DATA PROVIDED »
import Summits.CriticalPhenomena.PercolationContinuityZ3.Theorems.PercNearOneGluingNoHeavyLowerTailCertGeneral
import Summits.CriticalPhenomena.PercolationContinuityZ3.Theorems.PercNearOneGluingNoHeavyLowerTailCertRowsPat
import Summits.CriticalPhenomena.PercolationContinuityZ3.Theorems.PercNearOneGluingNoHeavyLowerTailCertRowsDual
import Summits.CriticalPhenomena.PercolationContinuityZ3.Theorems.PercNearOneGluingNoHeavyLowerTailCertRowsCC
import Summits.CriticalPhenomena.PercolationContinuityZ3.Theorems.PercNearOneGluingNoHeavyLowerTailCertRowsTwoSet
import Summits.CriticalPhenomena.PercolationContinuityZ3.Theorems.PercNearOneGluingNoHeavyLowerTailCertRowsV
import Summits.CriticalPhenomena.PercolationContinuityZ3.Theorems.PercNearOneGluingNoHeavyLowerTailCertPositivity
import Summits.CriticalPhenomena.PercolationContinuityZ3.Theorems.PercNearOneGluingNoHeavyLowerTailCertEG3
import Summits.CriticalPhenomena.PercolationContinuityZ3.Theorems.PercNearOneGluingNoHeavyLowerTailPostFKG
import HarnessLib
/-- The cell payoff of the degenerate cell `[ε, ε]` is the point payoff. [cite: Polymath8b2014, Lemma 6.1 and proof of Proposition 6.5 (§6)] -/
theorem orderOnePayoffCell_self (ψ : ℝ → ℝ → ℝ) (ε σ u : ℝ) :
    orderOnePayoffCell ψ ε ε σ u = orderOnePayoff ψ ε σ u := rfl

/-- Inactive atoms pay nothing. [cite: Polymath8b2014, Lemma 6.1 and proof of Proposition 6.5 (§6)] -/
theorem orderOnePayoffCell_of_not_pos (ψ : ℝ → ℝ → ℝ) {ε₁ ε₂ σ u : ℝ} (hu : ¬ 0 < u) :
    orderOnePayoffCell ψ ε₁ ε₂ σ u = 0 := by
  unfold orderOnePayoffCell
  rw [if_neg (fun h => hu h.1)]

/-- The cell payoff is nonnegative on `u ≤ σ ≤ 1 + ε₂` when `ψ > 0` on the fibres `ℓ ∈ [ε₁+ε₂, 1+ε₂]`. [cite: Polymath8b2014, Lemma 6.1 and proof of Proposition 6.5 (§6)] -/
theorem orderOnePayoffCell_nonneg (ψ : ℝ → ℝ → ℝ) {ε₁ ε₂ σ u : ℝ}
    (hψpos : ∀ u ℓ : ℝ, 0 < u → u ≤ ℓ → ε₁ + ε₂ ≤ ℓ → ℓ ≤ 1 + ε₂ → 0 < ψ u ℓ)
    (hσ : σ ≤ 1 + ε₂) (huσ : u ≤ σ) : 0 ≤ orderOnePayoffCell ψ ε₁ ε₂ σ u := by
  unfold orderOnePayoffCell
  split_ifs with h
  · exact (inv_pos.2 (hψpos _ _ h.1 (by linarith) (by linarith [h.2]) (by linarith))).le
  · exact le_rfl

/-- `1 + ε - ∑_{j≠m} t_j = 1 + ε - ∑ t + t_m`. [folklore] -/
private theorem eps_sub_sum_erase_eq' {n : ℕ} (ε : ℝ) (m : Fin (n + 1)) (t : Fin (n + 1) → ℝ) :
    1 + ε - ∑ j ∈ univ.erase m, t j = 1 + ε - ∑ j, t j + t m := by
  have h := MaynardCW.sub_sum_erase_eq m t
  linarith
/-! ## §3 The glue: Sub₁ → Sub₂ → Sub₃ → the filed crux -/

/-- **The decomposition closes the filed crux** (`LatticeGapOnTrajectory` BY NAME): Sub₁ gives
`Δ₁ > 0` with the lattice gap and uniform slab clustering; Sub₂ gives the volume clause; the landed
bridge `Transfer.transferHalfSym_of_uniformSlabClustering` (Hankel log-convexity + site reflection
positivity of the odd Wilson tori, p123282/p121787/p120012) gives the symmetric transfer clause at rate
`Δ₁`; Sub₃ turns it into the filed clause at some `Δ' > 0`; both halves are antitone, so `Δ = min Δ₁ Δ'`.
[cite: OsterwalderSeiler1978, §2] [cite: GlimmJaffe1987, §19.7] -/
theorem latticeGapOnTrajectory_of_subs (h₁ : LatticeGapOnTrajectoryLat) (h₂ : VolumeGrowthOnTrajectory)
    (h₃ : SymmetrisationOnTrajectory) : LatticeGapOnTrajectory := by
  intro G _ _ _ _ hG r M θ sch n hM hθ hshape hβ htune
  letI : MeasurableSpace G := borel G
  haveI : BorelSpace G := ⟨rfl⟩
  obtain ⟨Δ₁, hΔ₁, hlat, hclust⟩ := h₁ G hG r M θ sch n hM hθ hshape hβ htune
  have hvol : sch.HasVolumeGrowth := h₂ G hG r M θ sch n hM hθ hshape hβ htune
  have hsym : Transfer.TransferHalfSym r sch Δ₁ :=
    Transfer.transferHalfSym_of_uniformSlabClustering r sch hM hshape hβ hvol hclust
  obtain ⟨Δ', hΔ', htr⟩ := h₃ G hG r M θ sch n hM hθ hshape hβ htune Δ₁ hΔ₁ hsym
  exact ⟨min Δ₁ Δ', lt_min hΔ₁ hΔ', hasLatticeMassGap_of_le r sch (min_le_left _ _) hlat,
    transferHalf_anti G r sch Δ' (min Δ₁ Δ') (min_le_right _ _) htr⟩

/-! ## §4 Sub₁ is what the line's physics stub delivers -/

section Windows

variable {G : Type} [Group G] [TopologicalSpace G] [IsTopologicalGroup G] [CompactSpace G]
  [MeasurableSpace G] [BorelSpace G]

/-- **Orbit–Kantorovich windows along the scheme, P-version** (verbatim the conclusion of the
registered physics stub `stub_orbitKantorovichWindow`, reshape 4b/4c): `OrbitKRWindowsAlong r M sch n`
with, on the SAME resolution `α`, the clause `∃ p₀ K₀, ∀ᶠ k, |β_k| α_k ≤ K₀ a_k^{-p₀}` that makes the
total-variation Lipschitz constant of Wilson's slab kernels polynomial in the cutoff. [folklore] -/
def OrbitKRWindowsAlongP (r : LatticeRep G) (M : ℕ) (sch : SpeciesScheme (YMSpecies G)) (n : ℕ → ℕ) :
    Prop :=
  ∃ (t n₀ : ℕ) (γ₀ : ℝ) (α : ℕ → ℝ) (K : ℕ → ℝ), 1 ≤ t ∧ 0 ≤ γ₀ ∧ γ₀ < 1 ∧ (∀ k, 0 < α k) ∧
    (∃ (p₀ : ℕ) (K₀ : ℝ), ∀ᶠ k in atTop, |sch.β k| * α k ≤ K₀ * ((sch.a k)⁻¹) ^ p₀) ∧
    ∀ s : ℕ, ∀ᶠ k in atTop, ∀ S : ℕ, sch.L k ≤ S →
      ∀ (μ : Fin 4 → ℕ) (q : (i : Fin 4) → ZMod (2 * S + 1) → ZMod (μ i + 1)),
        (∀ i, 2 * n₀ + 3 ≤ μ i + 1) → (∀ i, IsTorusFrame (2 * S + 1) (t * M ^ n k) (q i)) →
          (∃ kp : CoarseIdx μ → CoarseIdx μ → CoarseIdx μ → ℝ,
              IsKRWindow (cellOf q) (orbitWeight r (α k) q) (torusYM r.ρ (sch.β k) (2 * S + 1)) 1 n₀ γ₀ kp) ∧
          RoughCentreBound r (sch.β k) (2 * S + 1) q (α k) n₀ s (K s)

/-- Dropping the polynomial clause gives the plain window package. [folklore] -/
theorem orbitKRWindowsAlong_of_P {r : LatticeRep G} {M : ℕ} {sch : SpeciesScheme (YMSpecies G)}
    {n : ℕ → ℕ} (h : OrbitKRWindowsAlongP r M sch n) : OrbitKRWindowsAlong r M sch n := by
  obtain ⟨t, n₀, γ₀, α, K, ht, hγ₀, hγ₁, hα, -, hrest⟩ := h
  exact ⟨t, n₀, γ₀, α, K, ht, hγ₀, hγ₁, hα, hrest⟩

TASK TO CARRY OUT »
What you return must be the lines above that run from the line with "total-variation Lipschitz constant" to the line with "IsKRWindow (cellOf q)", inclusive, each copied exactly.

RESPONSE TO THIS EXERCISE »
total-variation Lipschitz constant of Wilson's slab kernels polynomial in the cutoff. [folklore] -/
def OrbitKRWindowsAlongP (r : LatticeRep G) (M : ℕ) (sch : SpeciesScheme (YMSpecies G)) (n : ℕ → ℕ) :
    Prop :=
  ∃ (t n₀ : ℕ) (γ₀ : ℝ) (α : ℕ → ℝ) (K : ℕ → ℝ), 1 ≤ t ∧ 0 ≤ γ₀ ∧ γ₀ < 1 ∧ (∀ k, 0 < α k) ∧
    (∃ (p₀ : ℕ) (K₀ : ℝ), ∀ᶠ k in atTop, |sch.β k| * α k ≤ K₀ * ((sch.a k)⁻¹) ^ p₀) ∧
    ∀ s : ℕ, ∀ᶠ k in atTop, ∀ S : ℕ, sch.L k ≤ S →
      ∀ (μ : Fin 4 → ℕ) (q : (i : Fin 4) → ZMod (2 * S + 1) → ZMod (μ i + 1)),
        (∀ i, 2 * n₀ + 3 ≤ μ i + 1) → (∀ i, IsTorusFrame (2 * S + 1) (t * M ^ n k) (q i)) →
          (∃ kp : CoarseIdx μ → CoarseIdx μ → CoarseIdx μ → ℝ,
              IsKRWindow (cellOf q) (orbitWeight r (α k) q) (torusYM r.ρ (sch.β k) (2 * S + 1)) 1 n₀ γ₀ kp) ∧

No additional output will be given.